**What you should do**
Lines containing the word "hPtt" are the ones to copy from the records below.

Extracted material START

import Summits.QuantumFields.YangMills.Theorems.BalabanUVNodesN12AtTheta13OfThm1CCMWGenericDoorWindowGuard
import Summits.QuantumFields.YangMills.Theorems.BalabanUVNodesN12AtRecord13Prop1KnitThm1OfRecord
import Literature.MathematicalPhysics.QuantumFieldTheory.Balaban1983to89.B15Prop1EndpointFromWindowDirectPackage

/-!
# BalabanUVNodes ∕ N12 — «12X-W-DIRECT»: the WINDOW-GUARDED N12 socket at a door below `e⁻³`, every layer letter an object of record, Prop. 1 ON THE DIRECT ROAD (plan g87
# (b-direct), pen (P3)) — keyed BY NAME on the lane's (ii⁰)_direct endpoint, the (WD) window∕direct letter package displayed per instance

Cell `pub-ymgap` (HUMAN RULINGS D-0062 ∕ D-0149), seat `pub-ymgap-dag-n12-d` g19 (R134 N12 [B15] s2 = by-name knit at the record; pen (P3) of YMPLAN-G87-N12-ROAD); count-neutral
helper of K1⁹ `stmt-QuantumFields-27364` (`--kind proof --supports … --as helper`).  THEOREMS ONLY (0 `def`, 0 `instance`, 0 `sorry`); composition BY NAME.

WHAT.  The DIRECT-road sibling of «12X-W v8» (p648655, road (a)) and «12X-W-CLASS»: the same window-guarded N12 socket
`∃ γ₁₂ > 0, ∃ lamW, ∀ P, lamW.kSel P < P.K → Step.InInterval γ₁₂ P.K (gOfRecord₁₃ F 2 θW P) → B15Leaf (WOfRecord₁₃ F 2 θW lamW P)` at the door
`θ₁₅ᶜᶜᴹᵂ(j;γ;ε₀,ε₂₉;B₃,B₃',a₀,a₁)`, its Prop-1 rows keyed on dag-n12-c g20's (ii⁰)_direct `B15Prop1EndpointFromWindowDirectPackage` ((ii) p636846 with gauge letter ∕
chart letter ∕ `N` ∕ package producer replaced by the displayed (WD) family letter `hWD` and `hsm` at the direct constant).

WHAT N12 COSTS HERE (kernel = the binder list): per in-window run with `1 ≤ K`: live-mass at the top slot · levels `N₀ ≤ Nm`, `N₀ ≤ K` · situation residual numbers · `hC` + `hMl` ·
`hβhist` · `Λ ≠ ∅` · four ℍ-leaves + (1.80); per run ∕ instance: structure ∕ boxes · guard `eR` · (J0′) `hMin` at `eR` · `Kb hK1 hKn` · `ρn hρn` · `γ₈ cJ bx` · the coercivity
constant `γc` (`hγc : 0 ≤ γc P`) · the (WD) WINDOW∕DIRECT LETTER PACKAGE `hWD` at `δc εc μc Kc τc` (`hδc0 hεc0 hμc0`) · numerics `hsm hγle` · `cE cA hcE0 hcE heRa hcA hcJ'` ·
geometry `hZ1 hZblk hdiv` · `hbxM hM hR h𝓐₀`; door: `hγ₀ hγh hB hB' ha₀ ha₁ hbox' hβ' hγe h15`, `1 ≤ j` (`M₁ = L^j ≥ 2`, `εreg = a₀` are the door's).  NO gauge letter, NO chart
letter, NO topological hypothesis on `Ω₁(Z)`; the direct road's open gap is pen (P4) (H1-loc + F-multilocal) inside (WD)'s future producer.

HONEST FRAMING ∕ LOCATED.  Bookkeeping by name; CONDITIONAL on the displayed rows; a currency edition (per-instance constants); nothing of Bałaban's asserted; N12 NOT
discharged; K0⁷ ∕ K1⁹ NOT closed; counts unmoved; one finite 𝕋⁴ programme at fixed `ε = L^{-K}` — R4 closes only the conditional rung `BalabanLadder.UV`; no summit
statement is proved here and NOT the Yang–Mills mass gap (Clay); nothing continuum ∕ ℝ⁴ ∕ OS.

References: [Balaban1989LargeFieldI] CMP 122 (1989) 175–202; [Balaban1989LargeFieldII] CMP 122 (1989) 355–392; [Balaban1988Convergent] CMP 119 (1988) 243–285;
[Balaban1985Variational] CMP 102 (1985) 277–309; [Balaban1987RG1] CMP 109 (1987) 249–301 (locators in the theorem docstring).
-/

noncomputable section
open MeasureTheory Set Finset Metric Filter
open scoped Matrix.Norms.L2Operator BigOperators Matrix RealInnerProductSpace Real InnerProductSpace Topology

Extracted material END
Extracted material START

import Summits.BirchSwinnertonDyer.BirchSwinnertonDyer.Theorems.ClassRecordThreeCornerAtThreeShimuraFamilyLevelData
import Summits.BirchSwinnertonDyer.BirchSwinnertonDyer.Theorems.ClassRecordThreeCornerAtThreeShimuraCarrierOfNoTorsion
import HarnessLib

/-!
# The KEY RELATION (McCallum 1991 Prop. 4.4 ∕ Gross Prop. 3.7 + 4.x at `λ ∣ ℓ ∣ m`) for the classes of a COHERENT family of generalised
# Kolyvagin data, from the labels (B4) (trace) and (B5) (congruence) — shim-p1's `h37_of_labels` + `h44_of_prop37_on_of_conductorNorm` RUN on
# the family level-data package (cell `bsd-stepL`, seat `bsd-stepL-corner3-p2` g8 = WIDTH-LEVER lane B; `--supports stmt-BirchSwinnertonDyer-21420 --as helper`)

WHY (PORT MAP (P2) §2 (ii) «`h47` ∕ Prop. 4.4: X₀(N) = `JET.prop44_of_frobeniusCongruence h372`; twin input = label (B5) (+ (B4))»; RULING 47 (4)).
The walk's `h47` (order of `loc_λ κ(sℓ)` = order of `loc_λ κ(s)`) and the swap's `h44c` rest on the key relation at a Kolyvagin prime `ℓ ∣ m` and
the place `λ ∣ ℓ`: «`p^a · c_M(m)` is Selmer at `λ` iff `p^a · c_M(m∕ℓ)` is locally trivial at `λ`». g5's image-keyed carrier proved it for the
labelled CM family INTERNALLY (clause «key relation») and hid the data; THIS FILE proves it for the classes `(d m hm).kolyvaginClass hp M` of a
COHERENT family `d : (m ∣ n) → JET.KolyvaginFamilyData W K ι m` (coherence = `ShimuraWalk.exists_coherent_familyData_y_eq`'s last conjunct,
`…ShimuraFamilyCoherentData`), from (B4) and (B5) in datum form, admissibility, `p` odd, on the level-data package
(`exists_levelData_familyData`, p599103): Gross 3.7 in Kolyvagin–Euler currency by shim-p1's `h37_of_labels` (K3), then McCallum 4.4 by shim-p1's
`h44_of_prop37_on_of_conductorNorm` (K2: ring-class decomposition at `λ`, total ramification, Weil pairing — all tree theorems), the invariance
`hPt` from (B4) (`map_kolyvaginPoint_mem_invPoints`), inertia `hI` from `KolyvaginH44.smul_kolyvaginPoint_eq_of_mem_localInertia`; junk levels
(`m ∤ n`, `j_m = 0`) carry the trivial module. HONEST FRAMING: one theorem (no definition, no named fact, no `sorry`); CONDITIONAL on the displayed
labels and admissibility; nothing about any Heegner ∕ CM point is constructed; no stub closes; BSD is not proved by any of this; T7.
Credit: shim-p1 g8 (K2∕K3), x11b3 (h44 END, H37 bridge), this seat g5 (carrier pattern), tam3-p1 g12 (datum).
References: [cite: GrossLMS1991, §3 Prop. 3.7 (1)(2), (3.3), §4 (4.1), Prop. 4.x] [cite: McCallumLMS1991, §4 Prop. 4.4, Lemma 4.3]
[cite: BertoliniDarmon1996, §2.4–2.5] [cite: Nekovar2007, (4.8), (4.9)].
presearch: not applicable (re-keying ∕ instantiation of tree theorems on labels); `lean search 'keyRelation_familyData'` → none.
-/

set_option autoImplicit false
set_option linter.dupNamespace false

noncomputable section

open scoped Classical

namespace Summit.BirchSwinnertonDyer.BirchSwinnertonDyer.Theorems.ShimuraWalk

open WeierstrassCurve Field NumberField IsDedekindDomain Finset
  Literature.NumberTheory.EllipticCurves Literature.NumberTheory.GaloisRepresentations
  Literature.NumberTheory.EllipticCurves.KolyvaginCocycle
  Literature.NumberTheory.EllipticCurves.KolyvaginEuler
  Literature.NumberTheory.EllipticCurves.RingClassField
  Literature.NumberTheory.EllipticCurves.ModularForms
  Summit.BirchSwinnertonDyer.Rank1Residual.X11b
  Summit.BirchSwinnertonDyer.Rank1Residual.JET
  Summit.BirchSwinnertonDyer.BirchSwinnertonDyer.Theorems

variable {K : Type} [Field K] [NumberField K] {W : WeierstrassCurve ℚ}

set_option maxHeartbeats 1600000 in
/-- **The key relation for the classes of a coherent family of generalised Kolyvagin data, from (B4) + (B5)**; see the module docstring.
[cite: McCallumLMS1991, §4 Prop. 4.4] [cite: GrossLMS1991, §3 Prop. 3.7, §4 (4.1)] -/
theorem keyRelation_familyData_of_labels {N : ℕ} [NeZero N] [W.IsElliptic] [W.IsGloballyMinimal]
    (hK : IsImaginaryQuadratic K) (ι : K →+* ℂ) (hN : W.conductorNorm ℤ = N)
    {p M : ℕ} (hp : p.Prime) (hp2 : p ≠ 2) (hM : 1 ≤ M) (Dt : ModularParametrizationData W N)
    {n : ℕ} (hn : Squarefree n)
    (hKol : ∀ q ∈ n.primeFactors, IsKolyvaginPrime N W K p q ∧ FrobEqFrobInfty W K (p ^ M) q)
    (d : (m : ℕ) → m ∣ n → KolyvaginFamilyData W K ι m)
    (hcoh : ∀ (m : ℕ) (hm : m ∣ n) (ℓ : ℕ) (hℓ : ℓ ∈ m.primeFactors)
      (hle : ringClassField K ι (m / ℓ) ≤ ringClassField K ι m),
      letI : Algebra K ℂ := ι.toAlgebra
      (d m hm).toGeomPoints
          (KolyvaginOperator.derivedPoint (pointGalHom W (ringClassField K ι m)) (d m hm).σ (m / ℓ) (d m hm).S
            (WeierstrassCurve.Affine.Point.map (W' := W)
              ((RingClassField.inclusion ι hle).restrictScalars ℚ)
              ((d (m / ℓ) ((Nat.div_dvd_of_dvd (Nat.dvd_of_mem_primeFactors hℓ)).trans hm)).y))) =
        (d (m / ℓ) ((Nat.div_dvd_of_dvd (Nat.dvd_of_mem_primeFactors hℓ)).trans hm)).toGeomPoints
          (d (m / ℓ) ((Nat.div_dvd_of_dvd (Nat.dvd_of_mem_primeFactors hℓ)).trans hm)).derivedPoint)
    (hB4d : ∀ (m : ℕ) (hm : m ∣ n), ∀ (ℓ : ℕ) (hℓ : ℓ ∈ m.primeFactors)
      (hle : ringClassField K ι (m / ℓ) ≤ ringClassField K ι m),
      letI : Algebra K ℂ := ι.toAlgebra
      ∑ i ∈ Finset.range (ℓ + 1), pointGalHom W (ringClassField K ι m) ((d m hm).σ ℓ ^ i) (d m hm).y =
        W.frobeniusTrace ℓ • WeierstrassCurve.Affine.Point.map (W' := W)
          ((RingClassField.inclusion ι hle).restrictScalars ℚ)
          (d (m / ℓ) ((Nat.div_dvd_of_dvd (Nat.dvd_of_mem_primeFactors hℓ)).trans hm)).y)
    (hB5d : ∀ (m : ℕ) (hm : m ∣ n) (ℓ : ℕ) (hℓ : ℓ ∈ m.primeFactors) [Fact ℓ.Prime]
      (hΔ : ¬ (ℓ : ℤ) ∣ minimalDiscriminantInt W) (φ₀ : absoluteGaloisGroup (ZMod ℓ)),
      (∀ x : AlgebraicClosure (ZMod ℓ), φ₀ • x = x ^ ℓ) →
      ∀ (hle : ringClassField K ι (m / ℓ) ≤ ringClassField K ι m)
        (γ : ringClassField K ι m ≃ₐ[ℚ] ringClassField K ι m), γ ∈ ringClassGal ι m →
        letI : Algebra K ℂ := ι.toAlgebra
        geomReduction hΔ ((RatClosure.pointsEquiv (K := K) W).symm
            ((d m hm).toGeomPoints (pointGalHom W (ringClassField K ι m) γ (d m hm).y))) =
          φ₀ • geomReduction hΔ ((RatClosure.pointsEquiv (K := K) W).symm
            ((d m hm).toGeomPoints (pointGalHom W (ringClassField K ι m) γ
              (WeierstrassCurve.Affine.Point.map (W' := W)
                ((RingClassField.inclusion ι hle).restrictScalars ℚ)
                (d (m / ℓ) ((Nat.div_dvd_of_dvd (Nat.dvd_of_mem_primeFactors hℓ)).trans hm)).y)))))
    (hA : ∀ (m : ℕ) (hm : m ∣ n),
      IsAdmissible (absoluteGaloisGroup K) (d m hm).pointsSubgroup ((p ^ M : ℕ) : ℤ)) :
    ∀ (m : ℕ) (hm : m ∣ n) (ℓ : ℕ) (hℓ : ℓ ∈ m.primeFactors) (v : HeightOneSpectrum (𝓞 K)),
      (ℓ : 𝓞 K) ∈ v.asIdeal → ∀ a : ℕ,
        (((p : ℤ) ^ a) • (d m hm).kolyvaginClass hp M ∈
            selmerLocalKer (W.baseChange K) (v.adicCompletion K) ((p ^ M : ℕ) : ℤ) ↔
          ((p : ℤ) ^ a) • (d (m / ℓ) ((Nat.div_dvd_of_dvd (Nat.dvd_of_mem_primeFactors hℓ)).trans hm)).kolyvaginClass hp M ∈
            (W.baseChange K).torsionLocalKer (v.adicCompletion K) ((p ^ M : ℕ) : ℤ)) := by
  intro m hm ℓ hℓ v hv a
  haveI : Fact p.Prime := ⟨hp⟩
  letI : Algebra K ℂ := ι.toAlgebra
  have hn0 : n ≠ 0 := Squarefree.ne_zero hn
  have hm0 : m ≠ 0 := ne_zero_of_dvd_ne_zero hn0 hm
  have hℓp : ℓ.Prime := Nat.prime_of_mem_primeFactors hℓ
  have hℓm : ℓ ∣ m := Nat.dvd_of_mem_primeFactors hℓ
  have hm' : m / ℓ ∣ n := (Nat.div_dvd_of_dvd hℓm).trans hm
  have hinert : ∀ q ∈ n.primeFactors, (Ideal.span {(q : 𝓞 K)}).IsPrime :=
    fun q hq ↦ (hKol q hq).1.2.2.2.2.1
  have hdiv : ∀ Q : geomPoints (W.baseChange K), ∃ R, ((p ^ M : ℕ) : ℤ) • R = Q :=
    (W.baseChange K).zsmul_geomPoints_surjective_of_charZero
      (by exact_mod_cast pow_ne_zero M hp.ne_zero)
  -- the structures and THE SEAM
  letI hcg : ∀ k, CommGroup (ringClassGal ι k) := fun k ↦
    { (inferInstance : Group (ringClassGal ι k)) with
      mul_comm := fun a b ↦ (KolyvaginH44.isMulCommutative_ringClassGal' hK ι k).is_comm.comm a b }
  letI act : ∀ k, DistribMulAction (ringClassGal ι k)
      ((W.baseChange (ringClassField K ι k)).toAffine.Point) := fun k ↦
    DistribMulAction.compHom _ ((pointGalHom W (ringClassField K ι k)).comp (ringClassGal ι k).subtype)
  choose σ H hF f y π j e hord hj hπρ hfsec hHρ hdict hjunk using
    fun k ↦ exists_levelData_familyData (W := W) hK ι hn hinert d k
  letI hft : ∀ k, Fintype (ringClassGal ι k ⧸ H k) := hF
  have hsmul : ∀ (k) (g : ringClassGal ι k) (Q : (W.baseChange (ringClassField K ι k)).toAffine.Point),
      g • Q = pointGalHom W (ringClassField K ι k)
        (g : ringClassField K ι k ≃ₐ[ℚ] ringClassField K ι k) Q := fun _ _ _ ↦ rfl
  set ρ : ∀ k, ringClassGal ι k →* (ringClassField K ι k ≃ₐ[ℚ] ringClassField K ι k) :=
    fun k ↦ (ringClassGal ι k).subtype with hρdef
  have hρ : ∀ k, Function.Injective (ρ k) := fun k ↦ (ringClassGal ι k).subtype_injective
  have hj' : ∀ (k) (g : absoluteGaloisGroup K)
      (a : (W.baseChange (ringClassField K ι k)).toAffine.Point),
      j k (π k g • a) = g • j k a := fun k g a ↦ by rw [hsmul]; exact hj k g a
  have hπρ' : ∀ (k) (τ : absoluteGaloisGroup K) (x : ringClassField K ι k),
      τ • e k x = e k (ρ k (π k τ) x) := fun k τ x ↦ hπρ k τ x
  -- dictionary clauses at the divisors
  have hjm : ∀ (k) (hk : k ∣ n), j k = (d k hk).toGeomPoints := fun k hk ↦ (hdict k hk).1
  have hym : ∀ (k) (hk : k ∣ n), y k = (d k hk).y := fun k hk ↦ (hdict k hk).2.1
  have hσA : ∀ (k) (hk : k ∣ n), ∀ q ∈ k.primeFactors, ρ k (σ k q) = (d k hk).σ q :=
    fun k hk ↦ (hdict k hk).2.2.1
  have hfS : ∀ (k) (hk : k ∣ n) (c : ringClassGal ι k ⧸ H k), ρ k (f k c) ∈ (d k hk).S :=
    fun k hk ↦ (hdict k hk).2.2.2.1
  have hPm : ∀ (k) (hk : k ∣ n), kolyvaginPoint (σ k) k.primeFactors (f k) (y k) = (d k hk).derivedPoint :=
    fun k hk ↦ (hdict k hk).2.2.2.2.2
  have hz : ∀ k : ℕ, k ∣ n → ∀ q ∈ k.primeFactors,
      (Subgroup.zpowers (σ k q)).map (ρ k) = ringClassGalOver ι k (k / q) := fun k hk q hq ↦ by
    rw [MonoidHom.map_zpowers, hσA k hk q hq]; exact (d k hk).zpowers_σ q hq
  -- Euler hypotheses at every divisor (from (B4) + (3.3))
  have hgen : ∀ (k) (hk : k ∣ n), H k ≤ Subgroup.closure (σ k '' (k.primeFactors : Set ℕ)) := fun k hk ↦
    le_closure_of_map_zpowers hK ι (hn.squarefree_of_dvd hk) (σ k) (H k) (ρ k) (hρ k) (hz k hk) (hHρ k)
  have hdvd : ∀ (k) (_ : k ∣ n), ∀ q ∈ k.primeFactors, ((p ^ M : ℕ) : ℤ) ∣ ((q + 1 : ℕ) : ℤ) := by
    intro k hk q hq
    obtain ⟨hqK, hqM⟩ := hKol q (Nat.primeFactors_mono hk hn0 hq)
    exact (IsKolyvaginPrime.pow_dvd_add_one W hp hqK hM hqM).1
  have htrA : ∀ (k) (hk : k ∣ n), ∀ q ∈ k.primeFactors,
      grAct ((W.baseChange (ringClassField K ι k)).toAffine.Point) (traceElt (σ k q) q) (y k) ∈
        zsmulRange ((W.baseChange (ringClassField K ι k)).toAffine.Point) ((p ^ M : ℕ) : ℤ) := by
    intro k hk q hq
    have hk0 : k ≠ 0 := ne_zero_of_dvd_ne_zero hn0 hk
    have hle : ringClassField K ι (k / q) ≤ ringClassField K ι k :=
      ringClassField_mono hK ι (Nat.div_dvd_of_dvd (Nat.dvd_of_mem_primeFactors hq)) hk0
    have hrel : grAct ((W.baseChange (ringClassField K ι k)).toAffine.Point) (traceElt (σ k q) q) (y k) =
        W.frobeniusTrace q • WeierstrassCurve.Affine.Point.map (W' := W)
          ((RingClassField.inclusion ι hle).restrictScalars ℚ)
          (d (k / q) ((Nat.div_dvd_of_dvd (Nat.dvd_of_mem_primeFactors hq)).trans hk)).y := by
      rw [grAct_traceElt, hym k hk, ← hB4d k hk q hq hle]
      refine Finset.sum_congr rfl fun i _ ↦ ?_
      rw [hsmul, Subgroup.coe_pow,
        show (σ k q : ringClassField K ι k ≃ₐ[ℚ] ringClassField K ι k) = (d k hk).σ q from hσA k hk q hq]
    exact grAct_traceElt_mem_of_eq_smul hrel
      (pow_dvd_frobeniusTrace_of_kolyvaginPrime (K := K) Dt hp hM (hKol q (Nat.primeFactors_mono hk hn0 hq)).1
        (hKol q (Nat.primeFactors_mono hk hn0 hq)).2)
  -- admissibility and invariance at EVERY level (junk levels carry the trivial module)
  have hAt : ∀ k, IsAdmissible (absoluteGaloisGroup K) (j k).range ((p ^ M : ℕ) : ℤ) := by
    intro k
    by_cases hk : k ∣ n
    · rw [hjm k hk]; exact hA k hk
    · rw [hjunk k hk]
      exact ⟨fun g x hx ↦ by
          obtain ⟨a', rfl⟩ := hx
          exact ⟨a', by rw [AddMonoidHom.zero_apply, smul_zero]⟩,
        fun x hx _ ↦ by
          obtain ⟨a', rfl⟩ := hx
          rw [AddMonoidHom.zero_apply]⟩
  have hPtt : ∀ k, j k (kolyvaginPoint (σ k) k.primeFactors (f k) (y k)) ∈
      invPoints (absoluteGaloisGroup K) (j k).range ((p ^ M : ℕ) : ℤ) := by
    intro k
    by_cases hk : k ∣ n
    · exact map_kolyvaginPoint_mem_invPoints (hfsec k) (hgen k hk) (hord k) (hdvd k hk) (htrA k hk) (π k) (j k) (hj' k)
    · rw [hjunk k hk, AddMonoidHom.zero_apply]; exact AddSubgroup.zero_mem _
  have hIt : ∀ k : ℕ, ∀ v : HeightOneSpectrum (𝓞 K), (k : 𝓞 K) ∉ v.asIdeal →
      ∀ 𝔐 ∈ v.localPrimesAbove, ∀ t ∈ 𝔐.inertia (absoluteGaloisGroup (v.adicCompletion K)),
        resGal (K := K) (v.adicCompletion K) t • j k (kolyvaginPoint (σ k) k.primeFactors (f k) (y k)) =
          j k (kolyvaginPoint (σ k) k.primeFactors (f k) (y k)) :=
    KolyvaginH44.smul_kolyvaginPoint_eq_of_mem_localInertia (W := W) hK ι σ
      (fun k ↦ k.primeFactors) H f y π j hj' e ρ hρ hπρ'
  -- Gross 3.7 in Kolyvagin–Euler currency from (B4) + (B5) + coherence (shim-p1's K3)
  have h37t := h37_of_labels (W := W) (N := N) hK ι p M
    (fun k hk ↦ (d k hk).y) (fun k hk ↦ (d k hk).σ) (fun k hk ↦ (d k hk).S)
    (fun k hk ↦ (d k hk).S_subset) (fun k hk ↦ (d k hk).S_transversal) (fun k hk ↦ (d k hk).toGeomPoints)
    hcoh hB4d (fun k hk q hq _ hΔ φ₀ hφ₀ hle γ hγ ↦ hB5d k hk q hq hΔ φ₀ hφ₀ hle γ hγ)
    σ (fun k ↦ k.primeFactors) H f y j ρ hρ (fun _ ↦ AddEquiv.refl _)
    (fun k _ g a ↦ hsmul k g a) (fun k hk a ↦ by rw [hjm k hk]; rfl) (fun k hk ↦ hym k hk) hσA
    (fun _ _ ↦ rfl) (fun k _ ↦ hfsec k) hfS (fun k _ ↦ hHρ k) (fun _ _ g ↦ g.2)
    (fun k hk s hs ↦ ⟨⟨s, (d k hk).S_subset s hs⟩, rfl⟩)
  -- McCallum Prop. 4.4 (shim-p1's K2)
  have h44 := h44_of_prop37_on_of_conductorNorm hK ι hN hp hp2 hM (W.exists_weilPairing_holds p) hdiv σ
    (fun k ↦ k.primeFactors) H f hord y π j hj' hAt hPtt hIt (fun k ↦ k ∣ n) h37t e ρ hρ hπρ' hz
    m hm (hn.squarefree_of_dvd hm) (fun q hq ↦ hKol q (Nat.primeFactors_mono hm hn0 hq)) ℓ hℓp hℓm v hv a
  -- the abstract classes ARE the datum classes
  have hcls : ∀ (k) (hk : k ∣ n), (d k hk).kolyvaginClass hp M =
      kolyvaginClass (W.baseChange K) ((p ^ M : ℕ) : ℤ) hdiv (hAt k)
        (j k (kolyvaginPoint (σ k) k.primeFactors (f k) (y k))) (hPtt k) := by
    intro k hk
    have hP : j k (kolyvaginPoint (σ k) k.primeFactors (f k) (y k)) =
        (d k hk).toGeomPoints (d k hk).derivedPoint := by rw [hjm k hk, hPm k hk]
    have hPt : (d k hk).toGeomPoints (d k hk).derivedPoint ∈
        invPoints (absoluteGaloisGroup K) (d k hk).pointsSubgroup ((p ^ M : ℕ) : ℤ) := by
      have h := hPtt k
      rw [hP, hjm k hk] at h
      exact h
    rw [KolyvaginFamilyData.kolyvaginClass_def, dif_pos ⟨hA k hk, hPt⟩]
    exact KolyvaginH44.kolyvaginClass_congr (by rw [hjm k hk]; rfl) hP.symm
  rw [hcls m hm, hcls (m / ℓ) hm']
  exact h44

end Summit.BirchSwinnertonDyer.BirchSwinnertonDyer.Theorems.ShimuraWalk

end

Extracted material END
Extracted material START

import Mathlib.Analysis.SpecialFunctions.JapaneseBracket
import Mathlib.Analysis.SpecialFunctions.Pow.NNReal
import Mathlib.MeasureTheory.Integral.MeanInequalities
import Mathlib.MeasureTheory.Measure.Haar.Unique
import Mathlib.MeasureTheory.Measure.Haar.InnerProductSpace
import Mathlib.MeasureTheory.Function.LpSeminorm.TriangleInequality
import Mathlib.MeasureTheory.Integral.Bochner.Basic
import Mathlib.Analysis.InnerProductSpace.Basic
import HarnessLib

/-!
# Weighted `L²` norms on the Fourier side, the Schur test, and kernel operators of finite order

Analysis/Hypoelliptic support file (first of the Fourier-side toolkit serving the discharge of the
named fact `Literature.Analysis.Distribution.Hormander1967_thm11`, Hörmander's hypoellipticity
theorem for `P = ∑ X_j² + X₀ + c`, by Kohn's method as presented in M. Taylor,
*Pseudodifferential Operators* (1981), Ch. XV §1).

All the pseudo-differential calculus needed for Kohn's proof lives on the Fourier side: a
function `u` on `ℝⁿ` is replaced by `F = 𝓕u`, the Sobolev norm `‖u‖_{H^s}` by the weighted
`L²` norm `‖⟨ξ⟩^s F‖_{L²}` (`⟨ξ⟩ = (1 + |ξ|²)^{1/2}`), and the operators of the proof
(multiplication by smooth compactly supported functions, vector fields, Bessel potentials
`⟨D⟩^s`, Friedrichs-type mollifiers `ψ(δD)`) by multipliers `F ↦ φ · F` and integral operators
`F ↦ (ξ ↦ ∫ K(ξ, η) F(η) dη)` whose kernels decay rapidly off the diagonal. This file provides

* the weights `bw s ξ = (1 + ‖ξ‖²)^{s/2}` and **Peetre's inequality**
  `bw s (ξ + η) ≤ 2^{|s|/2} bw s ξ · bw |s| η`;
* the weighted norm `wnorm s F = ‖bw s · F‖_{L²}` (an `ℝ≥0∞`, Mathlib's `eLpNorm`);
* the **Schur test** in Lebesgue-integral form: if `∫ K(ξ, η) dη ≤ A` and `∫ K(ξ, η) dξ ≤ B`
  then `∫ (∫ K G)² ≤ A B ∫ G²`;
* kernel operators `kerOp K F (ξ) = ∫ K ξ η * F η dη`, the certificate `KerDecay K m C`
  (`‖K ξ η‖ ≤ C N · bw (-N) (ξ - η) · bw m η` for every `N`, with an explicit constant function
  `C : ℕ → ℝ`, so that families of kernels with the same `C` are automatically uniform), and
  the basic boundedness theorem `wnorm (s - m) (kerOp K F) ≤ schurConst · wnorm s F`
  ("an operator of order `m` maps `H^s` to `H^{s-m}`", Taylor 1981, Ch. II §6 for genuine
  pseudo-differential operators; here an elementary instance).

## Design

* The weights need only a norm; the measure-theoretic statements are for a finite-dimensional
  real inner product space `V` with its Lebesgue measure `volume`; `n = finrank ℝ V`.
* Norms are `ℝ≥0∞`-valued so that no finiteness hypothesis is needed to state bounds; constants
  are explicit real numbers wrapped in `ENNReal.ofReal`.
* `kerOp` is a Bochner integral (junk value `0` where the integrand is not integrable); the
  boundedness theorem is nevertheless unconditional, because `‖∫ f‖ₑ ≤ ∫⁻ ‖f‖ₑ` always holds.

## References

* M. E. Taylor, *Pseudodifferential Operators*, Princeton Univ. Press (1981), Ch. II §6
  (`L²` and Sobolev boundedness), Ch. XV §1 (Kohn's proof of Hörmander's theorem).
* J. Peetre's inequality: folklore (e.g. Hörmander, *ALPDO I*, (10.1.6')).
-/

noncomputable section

Extracted material END

**Result for this task**
  have hPtt : ∀ k, j k (kolyvaginPoint (σ k) k.primeFactors (f k) (y k)) ∈
    (fun k ↦ k.primeFactors) H f hord y π j hj' hAt hPtt hIt (fun k ↦ k ∣ n) h37t e ρ hρ hπρ' hz
        (j k (kolyvaginPoint (σ k) k.primeFactors (f k) (y k))) (hPtt k) := by
      have h := hPtt k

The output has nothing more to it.